Start of Source records
import Mathlib
import HarnessLib
import Summits.Ventures.LatticeQCDFlow.Exactness.SU3SpectralKernelBookedBoxFlow
import Summits.Ventures.LatticeQCDFlow.Exactness.SpectralRecipeOffWalls
import Summits.Ventures.LatticeQCDFlow.Exactness.KernelCouplingJacobian

/-!
# The `SU(3)` spectral kernel and coupling layer AS SHIPPED (Boyda's simplex cell, box coordinates): measurable data, recipe and equivariance only at simple spectra

HONEST FRAMING: exact (Metropolis-corrected) sampling algorithms for lattice gauge theory;
figures of merit are autocorrelation/cost numbers at stated couplings and volumes; no
continuum-physics claim.

Venture `LatticeQCDFlow` (cell pub-lqcd), topic `Exactness`; FANOUT row 10 (`eng-equiv`, engine
`latflow.equiv` `spectral.spectral_kernel(3, cell='simplex')` / `SUNSpectralCoupling`, preset
`boyda2021`; Boyda et al., PRD 103 (2021) 074504 §III.C, App. B Algorithms 1–2).  NEW WORK of the
cell: the `N = 3` twin of `SUNSpectralKernelShipped` / `SUNSpectralCouplingLayerShipped` with the
printed `SU(3)` charts (stick-breaking `φ(a) = (a₀, a₁(1 − a₀))` and the affine chart `ζ` onto the
alcove with Boyda's vertices).  `SU3SpectralKernelBookedBoxFlow.lean` certifies a kernel following the
spectral recipe in EVERY diagonalization with an eigenvalue map equivariant at EVERY unimodular
spectrum; the shipped kernel sorts eigen-phases into the cell, which follows the recipe and is
equivariant only at SIMPLE spectra.  `SpectralRecipeOffWalls.lean` (wall-identity modifications,
walls Haar-null) makes the difference irrelevant; `KernelCouplingJacobian.hasJacobian_kernelCouplingLayer`
assembles the layer.  Nothing continuous; nothing cited as a fact; no number; no definition.

* `injective_circleExp_of_mem_alcove_su3` — alcove phases give injective spectra (`N = 3`);
* **`hasJacobian_spectralKernel_su3_shipped`** — kernel level, auxiliary charts `E`, `P` discharged
  (`exists_angleChart_su3`, `exists_permDiag_family_su3`);
* **`hasJacobian_spectralCouplingLayer_su3_shipped`** — layer level: `coupleFun` of shipped kernels
  read from frozen links, kernel and density jointly measurable in (frozen links, loop), is an exact
  transport of `⊗ Haar_{SU(3)}` with `ofReal ∘ coupleJac p (j at the loops)`.
-/

noncomputable section

namespace Summit.Ventures.LatticeQCDFlow.Exactness

open MeasureTheory Matrix Set Real Finset
open Literature.LinearAlgebra.Matrix
open Literature.MathematicalPhysics.QuantumFieldTheory (haarProbability)
open scoped ENNReal

section Shipped

variable {φ ζ : (Fin 2 → ℝ) → (Fin 2 → ℝ)}
  (hφ : ∀ a, φ a = ![a 0, a 1 * (1 - a 0)])
  (hζ : ∀ r, ζ r = ![-(4 * π / 3) + 2 * π / 3 * r 0 + 4 * π / 3 * r 1, 2 * π / 3 - 4 * π / 3 * r 0 - 2 * π / 3 * r 1])

/-- Alcove phases (`θ₀ < θ₁ < −θ₀−θ₁ < θ₀ + 2π`) exponentiate to an injective (simple) spectrum. -/
theorem injective_circleExp_of_mem_alcove_su3 {E : (Fin 2 → ℝ) → specialDiagonalTorus (Fin 3)}
    (hE : ∀ θ (i : Fin 3), (((E θ : specialDiagonalTorus (Fin 3)) : Matrix.specialUnitaryGroup (Fin 3) ℂ) :
      Matrix (Fin 3) (Fin 3) ℂ) i i = (Circle.exp ((![θ 0, θ 1, -(θ 0 + θ 1)] : Fin 3 → ℝ) i) : ℂ))
    {θ : Fin 2 → ℝ} (h0 : θ 0 < θ 1) (h1 : θ 1 < -(θ 0 + θ 1)) (h2 : -(θ 0 + θ 1) < θ 0 + 2 * π) :
    Function.Injective fun i : Fin 3 => (Circle.exp ((![θ 0, θ 1, -(θ 0 + θ 1)] : Fin 3 → ℝ) i) : ℂ) := by
  intro i j hij
  by_contra hne
  refine angleChart_su3_regular hE h0 h1 h2 i j hne ?_
  rw [hE, hE]
  exact hij

include hφ hζ

/-- **The `SU(3)` spectral kernel as shipped is an exact transport of Haar with the booked density.**
Box flow `χ` on `B = (0,1)²` with `HasJacobian (Leb|_B) χ Jχ`, `χ(B) ⊆ B`; shipped eigenvalue map `f`
MEASURABLE, permutation-equivariant and unimodularity/unit-product preserving AT INJECTIVE unimodular
spectra, with `f(e^{ix(ζφa)}) = e^{ix(ζφ(χa))}` on `B`; shipped kernel `h` MEASURABLE, following the
spectral recipe of `f` in every unitary diagonalization WITH INJECTIVE SPECTRUM; spectral datum `JD`
measurable, symmetric at injective spectra, with the booked box-coordinate value on `B`
(`JD·|Δ|²/3! = (|1−(χa)₀|·Jχ(a)/|1−a₀|)·|Δ'|²/3!`); shipped density `J` MEASURABLE with `J W = JD d` in
every unitary diagonalization with injective `d`.  Then `HasJacobian (Haar SU(3)) h J`. -/
theorem hasJacobian_spectralKernel_su3_shipped
    {f : (Fin 3 → ℂ) → (Fin 3 → ℂ)} (hfm : Measurable f)
    (hfperm : ∀ (σ : Equiv.Perm (Fin 3)) (d : Fin 3 → ℂ), (∀ i, ‖d i‖ = 1) → Function.Injective d →
      f (fun i => d (σ i)) = fun i => f d (σ i))
    {χ : (Fin 2 → ℝ) → (Fin 2 → ℝ)} {Jχ : (Fin 2 → ℝ) → ℝ≥0∞}
    (hχ : HasJacobian (volume.restrict (Set.pi univ fun _ : Fin 2 => Ioo (0 : ℝ) 1)) χ Jχ)
    (hχbox : ∀ a ∈ Set.pi univ (fun _ : Fin 2 => Ioo (0 : ℝ) 1), χ a ∈ Set.pi univ fun _ : Fin 2 => Ioo (0 : ℝ) 1)
    (hfG : ∀ a ∈ Set.pi univ (fun _ : Fin 2 => Ioo (0 : ℝ) 1),
      f (fun i => (Circle.exp ((![(ζ (φ a)) 0, (ζ (φ a)) 1, -((ζ (φ a)) 0 + (ζ (φ a)) 1)] : Fin 3 → ℝ) i) : ℂ)) =
        fun i => (Circle.exp ((![(ζ (φ (χ a))) 0, (ζ (φ (χ a))) 1,
          -((ζ (φ (χ a))) 0 + (ζ (φ (χ a))) 1)] : Fin 3 → ℝ) i) : ℂ))
    {h : Matrix.specialUnitaryGroup (Fin 3) ℂ → Matrix.specialUnitaryGroup (Fin 3) ℂ} (hhm : Measurable h)
    (hagree : ∀ (Q : Matrix.specialUnitaryGroup (Fin 3) ℂ) (V : Matrix (Fin 3) (Fin 3) ℂ) (d : Fin 3 → ℂ),
      V ∈ Matrix.unitaryGroup (Fin 3) ℂ → Function.Injective d →
        (Q : Matrix (Fin 3) (Fin 3) ℂ) = V * diagonal d * star V →
        ((h Q : Matrix.specialUnitaryGroup (Fin 3) ℂ) : Matrix (Fin 3) (Fin 3) ℂ) = V * diagonal (f d) * star V)
    (hf1 : ∀ d : Fin 3 → ℂ, (∀ i, ‖d i‖ = 1) → Function.Injective d → ∀ i, ‖f d i‖ = 1)
    (hfdet : ∀ d : Fin 3 → ℂ, (∀ i, ‖d i‖ = 1) → Function.Injective d → ∏ i, d i = 1 → ∏ i, f d i = 1)
    {JD : (Fin 3 → ℂ) → ℝ≥0∞} (hJDm : Measurable JD)
    (hJDperm : ∀ (σ : Equiv.Perm (Fin 3)) (d : Fin 3 → ℂ), Function.Injective d → JD (fun i => d (σ i)) = JD d)
    (hJchart : ∀ a ∈ Set.pi univ (fun _ : Fin 2 => Ioo (0 : ℝ) 1),
      JD (fun i => (Circle.exp ((![(ζ (φ a)) 0, (ζ (φ a)) 1, -((ζ (φ a)) 0 + (ζ (φ a)) 1)] : Fin 3 → ℝ) i) : ℂ)) *
          ENNReal.ofReal ((∏ i, ∏ k ∈ Finset.univ.erase i,
            ‖(Circle.exp ((![(ζ (φ a)) 0, (ζ (φ a)) 1, -((ζ (φ a)) 0 + (ζ (φ a)) 1)] : Fin 3 → ℝ) i) : ℂ) -
              (Circle.exp ((![(ζ (φ a)) 0, (ζ (φ a)) 1, -((ζ (φ a)) 0 + (ζ (φ a)) 1)] : Fin 3 → ℝ) k) : ℂ)‖) /
                (Fintype.card (Fin 3)).factorial) =
        (ENNReal.ofReal |1 - (χ a) 0| * Jχ a / ENNReal.ofReal |1 - a 0|) *
          ENNReal.ofReal ((∏ i, ∏ k ∈ Finset.univ.erase i,
            ‖(Circle.exp ((![(ζ (φ (χ a))) 0, (ζ (φ (χ a))) 1, -((ζ (φ (χ a))) 0 + (ζ (φ (χ a))) 1)] : Fin 3 → ℝ) i) : ℂ) -
              (Circle.exp ((![(ζ (φ (χ a))) 0, (ζ (φ (χ a))) 1, -((ζ (φ (χ a))) 0 + (ζ (φ (χ a))) 1)] :
                Fin 3 → ℝ) k) : ℂ)‖) / (Fintype.card (Fin 3)).factorial))
    {J : Matrix.specialUnitaryGroup (Fin 3) ℂ → ℝ≥0∞} (hJm : Measurable J)
    (hJspec : ∀ (W : Matrix.specialUnitaryGroup (Fin 3) ℂ) (V : Matrix (Fin 3) (Fin 3) ℂ) (d : Fin 3 → ℂ),
      V ∈ Matrix.unitaryGroup (Fin 3) ℂ → Function.Injective d →
        (W : Matrix (Fin 3) (Fin 3) ℂ) = V * diagonal d * star V → J W = JD d) :
    HasJacobian (haarProbability (Matrix.specialUnitaryGroup (Fin 3) ℂ)) h J := by
  classical
  obtain ⟨E, -, hE⟩ := exists_angleChart_su3
  obtain ⟨P, -, hP⟩ := exists_permDiag_family_su3
  -- wall-identity modifications
  obtain ⟨f', hf'm, hf'reg, hf'wall⟩ := exists_wallId_eigenvalueMap hfm
  obtain ⟨h', hh'm, hh'reg, hh'wall⟩ := exists_wallId_kernel hhm
  obtain ⟨JD', hJD'm, hJD'reg, hJD'wall⟩ := exists_wallId_datum hJDm
  have hSep : MeasurableSet {W : Matrix.specialUnitaryGroup (Fin 3) ℂ |
      (W : Matrix (Fin 3) (Fin 3) ℂ).charpoly.Separable} := by
    have h0 := Literature.MathematicalPhysics.QuantumFieldTheory.Balaban1983to89.HaarRegularElementsNull.measurableSet_specialUnitaryGroup_setOf_not_separable
      (n := Fin 3)
    have heq : {W : Matrix.specialUnitaryGroup (Fin 3) ℂ | (W : Matrix (Fin 3) (Fin 3) ℂ).charpoly.Separable} =
        {W : Matrix.specialUnitaryGroup (Fin 3) ℂ | ¬ (W : Matrix (Fin 3) (Fin 3) ℂ).charpoly.Separable}ᶜ := by
      ext W
      simp
    rw [heq]
    exact h0.compl
  set J' : Matrix.specialUnitaryGroup (Fin 3) ℂ → ℝ≥0∞ := fun W =>
    if (W : Matrix (Fin 3) (Fin 3) ℂ).charpoly.Separable then J W else 1 with hJ'def
  have hJ'm : Measurable J' := Measurable.ite hSep hJm measurable_const
  have hJ'reg : ∀ W : Matrix.specialUnitaryGroup (Fin 3) ℂ,
      (W : Matrix (Fin 3) (Fin 3) ℂ).charpoly.Separable → J' W = J W := fun W hW => if_pos hW
  have hJ'wall : ∀ W : Matrix.specialUnitaryGroup (Fin 3) ℂ,
      ¬ (W : Matrix (Fin 3) (Fin 3) ℂ).charpoly.Separable → J' W = 1 := fun W hW => if_neg hW
  -- alcove spectra are injective
  have hinjB : ∀ a ∈ Set.pi univ (fun _ : Fin 2 => Ioo (0 : ℝ) 1),
      Function.Injective fun i : Fin 3 =>
        (Circle.exp ((![(ζ (φ a)) 0, (ζ (φ a)) 1, -((ζ (φ a)) 0 + (ζ (φ a)) 1)] : Fin 3 → ℝ) i) : ℂ) := by
    intro a ha
    have hA := alcoveAffine_stickBreaking_mem_alcove_su3 hφ hζ ha
    exact injective_circleExp_of_mem_alcove_su3 hE hA.1 hA.2.1 hA.2.2
  -- the everywhere hypotheses for the primed data
  have hfG' : ∀ a ∈ Set.pi univ (fun _ : Fin 2 => Ioo (0 : ℝ) 1),
      f' (fun i => (Circle.exp ((![(ζ (φ a)) 0, (ζ (φ a)) 1, -((ζ (φ a)) 0 + (ζ (φ a)) 1)] : Fin 3 → ℝ) i) : ℂ)) =
        fun i => (Circle.exp ((![(ζ (φ (χ a))) 0, (ζ (φ (χ a))) 1,
          -((ζ (φ (χ a))) 0 + (ζ (φ (χ a))) 1)] : Fin 3 → ℝ) i) : ℂ) := by
    intro a ha
    rw [hf'reg _ (hinjB a ha)]
    exact hfG a ha
  have hJchart' : ∀ a ∈ Set.pi univ (fun _ : Fin 2 => Ioo (0 : ℝ) 1),
      JD' (fun i => (Circle.exp ((![(ζ (φ a)) 0, (ζ (φ a)) 1, -((ζ (φ a)) 0 + (ζ (φ a)) 1)] : Fin 3 → ℝ) i) : ℂ)) *
          ENNReal.ofReal ((∏ i, ∏ k ∈ Finset.univ.erase i,
            ‖(Circle.exp ((![(ζ (φ a)) 0, (ζ (φ a)) 1, -((ζ (φ a)) 0 + (ζ (φ a)) 1)] : Fin 3 → ℝ) i) : ℂ) -
              (Circle.exp ((![(ζ (φ a)) 0, (ζ (φ a)) 1, -((ζ (φ a)) 0 + (ζ (φ a)) 1)] : Fin 3 → ℝ) k) : ℂ)‖) /
                (Fintype.card (Fin 3)).factorial) =
        (ENNReal.ofReal |1 - (χ a) 0| * Jχ a / ENNReal.ofReal |1 - a 0|) *
          ENNReal.ofReal ((∏ i, ∏ k ∈ Finset.univ.erase i,
            ‖(Circle.exp ((![(ζ (φ (χ a))) 0, (ζ (φ (χ a))) 1, -((ζ (φ (χ a))) 0 + (ζ (φ (χ a))) 1)] : Fin 3 → ℝ) i) : ℂ) -
              (Circle.exp ((![(ζ (φ (χ a))) 0, (ζ (φ (χ a))) 1, -((ζ (φ (χ a))) 0 + (ζ (φ (χ a))) 1)] :
                Fin 3 → ℝ) k) : ℂ)‖) / (Fintype.card (Fin 3)).factorial) := by
    intro a ha
    rw [hJD'reg _ (hinjB a ha)]
    exact hJchart a ha
  have key : HasJacobian (haarProbability (Matrix.specialUnitaryGroup (Fin 3) ℂ)) h' J' :=
    hasJacobian_spectralKernel_su3_booked_boxFlow hE hP hφ hζ hf'm (perm_wallId hf'reg hf'wall hfperm) hχ hχbox hfG'
      (hagree_wallId hf'reg hf'wall hagree hh'reg hh'wall) (norm_wallId hf'reg hf'wall hf1)
      (prod_wallId hf'reg hf'wall hfdet) hJD'm (perm_wallId_datum hJD'reg hJD'wall hJDperm) hJchart'
      (spec_wallId_datum hJD'reg hJD'wall hJspec hJ'reg hJ'wall)
  -- back to the shipped `h`, `J`: they agree with the primed ones off the (Haar-null) walls
  exact key.congr_ae_map (ae_eq_of_eqOn_separable fun W hW => (hh'reg W hW).symm)
    (ae_eq_of_eqOn_separable fun W hW => (hJ'reg W hW).symm) hhm hJm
End of Source records
▶ **What needs to be done**
Repeat, character for character, the lines of the material above from the line with "assembles the layer." through the line with "namespace Summit.Ventures.LatticeQCDFlow.Exactness".

▶ **The completed task**
assembles the layer.  Nothing continuous; nothing cited as a fact; no number; no definition.

* `injective_circleExp_of_mem_alcove_su3` — alcove phases give injective spectra (`N = 3`);
* **`hasJacobian_spectralKernel_su3_shipped`** — kernel level, auxiliary charts `E`, `P` discharged
  (`exists_angleChart_su3`, `exists_permDiag_family_su3`);
* **`hasJacobian_spectralCouplingLayer_su3_shipped`** — layer level: `coupleFun` of shipped kernels
  read from frozen links, kernel and density jointly measurable in (frozen links, loop), is an exact
  transport of `⊗ Haar_{SU(3)}` with `ofReal ∘ coupleJac p (j at the loops)`.
-/

noncomputable section

namespace Summit.Ventures.LatticeQCDFlow.Exactness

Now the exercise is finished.